Find how many lines below hold "residue", then state that number by itself.

━━━━━━━━━━━━━━━━

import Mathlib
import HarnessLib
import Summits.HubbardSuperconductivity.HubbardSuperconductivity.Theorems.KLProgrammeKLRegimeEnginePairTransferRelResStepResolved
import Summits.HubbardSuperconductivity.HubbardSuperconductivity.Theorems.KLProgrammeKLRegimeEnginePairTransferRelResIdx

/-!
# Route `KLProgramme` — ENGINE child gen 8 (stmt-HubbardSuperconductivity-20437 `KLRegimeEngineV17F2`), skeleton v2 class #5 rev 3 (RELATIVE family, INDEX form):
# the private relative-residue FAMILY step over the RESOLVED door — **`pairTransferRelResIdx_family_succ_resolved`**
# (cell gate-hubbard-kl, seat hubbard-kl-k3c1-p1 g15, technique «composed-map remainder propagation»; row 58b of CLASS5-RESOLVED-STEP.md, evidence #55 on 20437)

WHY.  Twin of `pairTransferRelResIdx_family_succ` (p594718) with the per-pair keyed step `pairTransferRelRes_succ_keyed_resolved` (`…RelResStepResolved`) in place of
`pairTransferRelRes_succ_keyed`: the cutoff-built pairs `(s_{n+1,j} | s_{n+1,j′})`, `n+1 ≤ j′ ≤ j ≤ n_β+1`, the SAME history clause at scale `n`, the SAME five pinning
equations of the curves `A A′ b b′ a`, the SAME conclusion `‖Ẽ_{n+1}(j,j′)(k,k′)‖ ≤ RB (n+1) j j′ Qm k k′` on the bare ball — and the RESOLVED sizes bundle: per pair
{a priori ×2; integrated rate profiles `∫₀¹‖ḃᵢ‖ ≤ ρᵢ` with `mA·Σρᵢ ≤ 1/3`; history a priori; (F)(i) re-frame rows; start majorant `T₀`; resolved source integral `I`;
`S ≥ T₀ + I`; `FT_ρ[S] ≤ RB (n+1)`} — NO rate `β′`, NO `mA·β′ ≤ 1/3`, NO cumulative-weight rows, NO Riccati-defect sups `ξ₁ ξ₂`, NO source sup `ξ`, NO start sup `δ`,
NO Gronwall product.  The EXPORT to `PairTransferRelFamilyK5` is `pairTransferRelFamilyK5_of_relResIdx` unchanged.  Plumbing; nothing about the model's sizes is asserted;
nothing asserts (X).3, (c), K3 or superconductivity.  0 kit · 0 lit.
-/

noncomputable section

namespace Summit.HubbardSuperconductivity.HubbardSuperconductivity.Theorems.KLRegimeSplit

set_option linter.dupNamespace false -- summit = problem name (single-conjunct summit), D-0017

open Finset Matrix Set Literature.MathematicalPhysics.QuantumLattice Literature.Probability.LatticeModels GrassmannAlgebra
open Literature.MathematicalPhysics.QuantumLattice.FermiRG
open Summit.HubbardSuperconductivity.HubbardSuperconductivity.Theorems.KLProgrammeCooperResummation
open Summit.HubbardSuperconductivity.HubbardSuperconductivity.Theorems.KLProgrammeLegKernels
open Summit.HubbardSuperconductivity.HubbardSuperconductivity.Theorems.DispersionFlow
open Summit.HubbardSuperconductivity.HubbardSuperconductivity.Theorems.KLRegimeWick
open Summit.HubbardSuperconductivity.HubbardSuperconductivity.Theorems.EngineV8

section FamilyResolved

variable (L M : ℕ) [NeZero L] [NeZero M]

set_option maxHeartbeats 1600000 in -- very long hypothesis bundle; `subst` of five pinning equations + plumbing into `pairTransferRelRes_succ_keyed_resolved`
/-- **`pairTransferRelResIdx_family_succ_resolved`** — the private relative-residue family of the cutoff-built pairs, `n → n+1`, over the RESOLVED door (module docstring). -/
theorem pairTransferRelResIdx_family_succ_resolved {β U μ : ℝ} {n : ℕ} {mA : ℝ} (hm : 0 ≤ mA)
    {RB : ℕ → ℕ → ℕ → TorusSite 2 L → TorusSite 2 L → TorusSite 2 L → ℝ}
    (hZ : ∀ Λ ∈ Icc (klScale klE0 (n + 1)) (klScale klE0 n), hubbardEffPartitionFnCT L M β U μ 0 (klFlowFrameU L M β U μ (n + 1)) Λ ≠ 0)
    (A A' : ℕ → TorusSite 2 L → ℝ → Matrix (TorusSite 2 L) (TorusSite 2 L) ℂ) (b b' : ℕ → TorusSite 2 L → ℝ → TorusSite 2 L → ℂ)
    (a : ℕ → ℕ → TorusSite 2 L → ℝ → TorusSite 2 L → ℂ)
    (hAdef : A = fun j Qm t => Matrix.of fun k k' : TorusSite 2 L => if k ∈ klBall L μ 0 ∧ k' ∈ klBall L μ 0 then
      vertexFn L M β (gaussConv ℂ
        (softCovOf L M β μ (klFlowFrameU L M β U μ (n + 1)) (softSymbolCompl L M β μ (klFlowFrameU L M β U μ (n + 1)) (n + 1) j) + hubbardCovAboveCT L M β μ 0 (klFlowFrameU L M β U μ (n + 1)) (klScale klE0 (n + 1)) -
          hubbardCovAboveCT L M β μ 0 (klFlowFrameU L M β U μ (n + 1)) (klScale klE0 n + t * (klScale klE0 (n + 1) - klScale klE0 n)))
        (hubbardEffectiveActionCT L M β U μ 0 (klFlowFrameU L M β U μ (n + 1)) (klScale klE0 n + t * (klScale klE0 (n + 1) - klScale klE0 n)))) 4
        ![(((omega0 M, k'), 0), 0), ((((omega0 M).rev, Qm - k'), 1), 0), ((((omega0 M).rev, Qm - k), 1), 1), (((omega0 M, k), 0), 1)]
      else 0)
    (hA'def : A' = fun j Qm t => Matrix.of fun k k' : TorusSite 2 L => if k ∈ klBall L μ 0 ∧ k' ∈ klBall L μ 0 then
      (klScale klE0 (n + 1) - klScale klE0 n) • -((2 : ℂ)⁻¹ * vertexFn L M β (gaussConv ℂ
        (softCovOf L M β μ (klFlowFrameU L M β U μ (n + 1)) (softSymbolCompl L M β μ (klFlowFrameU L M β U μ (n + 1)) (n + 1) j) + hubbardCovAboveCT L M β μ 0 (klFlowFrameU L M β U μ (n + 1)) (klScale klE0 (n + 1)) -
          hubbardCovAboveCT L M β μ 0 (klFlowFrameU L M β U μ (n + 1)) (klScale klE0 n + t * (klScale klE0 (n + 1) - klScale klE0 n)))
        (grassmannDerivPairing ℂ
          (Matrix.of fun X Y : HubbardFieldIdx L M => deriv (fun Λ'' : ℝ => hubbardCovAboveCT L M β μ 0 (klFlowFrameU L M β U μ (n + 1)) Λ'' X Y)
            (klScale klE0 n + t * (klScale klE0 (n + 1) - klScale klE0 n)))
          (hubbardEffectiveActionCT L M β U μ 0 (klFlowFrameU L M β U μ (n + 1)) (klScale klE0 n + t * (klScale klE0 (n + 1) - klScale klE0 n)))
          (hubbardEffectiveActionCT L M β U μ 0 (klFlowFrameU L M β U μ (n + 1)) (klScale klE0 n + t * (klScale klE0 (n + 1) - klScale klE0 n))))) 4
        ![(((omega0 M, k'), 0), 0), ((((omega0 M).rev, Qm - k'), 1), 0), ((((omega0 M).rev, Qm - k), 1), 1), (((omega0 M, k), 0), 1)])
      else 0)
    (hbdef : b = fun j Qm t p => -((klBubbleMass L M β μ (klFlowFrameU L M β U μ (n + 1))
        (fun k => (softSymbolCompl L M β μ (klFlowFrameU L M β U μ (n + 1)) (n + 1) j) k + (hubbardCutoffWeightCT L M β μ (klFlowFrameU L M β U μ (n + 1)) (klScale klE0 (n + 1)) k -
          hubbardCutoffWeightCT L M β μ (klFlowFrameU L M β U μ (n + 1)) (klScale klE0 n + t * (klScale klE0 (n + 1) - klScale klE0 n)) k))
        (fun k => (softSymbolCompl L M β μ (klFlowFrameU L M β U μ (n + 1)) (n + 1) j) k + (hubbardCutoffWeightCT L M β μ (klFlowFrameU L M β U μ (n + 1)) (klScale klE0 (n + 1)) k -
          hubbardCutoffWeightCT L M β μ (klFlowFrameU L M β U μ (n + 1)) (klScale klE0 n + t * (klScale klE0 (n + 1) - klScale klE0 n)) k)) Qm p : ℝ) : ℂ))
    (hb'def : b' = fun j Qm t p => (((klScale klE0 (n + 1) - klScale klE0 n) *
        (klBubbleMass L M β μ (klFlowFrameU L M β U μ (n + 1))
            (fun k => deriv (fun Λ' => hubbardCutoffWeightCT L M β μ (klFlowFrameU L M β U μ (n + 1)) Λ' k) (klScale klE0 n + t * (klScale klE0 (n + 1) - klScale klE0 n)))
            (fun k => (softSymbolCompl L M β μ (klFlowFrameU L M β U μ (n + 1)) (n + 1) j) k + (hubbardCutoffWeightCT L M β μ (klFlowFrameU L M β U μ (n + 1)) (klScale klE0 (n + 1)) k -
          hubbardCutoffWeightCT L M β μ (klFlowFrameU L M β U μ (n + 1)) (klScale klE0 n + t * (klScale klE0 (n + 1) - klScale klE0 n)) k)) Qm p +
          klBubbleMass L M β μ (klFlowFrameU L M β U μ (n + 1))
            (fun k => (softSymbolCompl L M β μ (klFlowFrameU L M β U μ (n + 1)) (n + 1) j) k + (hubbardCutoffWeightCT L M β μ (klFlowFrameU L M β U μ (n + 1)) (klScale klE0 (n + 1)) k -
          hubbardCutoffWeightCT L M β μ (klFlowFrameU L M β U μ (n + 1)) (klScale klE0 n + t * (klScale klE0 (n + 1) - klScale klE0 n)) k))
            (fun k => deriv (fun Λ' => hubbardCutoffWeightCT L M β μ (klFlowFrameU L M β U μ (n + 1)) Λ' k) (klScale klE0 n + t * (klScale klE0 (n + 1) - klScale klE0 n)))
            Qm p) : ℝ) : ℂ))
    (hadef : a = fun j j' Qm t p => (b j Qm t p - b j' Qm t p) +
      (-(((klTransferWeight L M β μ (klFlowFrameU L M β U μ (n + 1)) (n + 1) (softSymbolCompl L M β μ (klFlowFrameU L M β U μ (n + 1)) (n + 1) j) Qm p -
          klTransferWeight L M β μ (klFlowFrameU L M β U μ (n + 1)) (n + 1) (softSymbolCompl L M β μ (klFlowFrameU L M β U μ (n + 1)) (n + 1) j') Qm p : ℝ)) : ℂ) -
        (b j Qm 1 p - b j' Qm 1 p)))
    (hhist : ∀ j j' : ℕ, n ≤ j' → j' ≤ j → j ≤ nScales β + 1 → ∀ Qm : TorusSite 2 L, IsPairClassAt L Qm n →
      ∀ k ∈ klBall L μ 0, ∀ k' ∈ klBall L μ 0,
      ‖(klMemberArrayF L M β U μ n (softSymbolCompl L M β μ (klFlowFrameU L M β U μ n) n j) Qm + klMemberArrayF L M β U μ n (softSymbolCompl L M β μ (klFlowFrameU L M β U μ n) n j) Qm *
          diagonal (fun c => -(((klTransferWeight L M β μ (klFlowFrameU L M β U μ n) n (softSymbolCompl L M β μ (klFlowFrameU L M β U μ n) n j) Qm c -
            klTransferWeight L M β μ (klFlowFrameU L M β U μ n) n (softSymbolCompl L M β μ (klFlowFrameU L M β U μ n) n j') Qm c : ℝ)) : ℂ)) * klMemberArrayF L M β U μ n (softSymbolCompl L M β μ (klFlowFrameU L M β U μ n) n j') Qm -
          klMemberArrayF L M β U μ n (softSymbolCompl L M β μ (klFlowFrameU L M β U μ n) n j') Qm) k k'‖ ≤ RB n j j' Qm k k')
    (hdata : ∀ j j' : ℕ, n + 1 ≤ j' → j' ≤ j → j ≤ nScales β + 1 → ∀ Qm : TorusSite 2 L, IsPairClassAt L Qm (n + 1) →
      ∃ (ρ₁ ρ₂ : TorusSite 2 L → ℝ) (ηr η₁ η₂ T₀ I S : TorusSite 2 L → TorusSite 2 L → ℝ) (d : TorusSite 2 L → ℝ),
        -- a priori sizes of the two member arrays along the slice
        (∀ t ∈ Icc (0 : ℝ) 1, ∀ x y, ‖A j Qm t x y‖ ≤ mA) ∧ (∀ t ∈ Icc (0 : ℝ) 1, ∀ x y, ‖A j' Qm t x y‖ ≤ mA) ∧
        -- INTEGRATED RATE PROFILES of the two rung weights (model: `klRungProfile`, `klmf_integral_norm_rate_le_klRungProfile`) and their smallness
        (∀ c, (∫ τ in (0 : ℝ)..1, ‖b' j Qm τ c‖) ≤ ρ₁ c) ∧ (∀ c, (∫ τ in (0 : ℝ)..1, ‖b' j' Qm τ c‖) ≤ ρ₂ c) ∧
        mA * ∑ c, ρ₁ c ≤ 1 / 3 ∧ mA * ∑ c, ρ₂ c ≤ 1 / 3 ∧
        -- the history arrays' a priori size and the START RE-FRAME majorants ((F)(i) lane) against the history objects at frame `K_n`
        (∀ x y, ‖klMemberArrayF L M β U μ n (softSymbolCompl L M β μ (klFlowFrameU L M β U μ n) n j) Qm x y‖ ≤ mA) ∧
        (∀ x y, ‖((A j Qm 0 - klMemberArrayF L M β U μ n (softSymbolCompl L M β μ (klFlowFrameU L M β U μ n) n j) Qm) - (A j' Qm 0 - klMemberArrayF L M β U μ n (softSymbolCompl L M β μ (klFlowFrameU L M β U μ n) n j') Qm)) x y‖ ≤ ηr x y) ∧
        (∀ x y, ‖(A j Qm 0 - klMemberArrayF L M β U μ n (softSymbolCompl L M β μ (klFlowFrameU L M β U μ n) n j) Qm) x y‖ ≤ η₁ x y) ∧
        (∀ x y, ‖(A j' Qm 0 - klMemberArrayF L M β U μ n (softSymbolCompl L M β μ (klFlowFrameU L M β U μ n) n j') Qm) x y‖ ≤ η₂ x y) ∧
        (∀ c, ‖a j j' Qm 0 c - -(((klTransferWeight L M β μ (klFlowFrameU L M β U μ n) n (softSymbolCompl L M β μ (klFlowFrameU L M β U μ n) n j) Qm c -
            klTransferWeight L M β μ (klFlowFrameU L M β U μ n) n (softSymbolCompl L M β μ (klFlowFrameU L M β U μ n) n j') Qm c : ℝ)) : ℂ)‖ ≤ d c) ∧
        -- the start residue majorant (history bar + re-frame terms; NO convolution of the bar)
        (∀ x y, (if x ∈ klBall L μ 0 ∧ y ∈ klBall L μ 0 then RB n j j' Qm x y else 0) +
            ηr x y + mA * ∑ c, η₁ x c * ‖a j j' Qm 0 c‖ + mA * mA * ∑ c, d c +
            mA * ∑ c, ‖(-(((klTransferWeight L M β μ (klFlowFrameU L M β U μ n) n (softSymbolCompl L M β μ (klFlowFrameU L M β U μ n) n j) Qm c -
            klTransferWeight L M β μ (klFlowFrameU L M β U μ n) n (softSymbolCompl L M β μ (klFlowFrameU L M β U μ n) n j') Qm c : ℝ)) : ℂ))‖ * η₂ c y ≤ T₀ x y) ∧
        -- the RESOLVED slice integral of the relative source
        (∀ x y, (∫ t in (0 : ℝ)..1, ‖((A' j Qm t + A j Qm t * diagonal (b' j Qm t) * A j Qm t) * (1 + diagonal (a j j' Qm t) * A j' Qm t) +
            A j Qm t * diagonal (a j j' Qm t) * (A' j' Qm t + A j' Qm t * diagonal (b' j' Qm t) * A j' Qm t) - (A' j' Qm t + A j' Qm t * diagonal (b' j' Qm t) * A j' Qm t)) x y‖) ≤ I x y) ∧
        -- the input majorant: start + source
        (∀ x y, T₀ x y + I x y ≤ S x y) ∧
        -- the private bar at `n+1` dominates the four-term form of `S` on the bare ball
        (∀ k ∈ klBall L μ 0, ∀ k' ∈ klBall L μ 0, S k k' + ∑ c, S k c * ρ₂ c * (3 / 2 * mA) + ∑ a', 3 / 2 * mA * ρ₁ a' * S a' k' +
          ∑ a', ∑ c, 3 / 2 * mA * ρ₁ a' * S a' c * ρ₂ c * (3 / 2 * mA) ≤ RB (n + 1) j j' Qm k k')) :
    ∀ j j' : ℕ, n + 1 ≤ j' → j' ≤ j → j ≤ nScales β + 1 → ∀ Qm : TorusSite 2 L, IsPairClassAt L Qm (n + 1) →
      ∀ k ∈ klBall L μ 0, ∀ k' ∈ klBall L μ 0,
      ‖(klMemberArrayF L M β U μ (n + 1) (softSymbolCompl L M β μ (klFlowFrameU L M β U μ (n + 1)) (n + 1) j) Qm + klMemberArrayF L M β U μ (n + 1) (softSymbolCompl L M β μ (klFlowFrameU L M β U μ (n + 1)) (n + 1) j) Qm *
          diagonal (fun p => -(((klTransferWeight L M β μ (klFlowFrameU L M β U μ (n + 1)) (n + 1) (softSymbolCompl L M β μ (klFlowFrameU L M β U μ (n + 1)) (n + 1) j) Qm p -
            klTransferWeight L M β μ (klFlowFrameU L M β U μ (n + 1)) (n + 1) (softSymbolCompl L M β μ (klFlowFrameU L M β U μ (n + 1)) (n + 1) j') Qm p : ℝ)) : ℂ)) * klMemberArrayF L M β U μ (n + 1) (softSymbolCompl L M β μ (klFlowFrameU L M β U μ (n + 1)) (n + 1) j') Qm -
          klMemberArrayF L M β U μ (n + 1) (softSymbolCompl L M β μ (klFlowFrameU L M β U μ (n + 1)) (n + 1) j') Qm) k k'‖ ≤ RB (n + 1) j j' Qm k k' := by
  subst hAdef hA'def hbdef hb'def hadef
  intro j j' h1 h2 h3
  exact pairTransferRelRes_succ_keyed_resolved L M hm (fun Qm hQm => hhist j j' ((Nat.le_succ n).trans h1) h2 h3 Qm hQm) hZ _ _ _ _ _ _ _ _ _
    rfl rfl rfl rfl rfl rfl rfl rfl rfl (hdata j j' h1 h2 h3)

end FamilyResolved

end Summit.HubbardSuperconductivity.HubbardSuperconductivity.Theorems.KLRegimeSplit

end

━━━━━━━━━━━━━━━━

Solution to this task - 3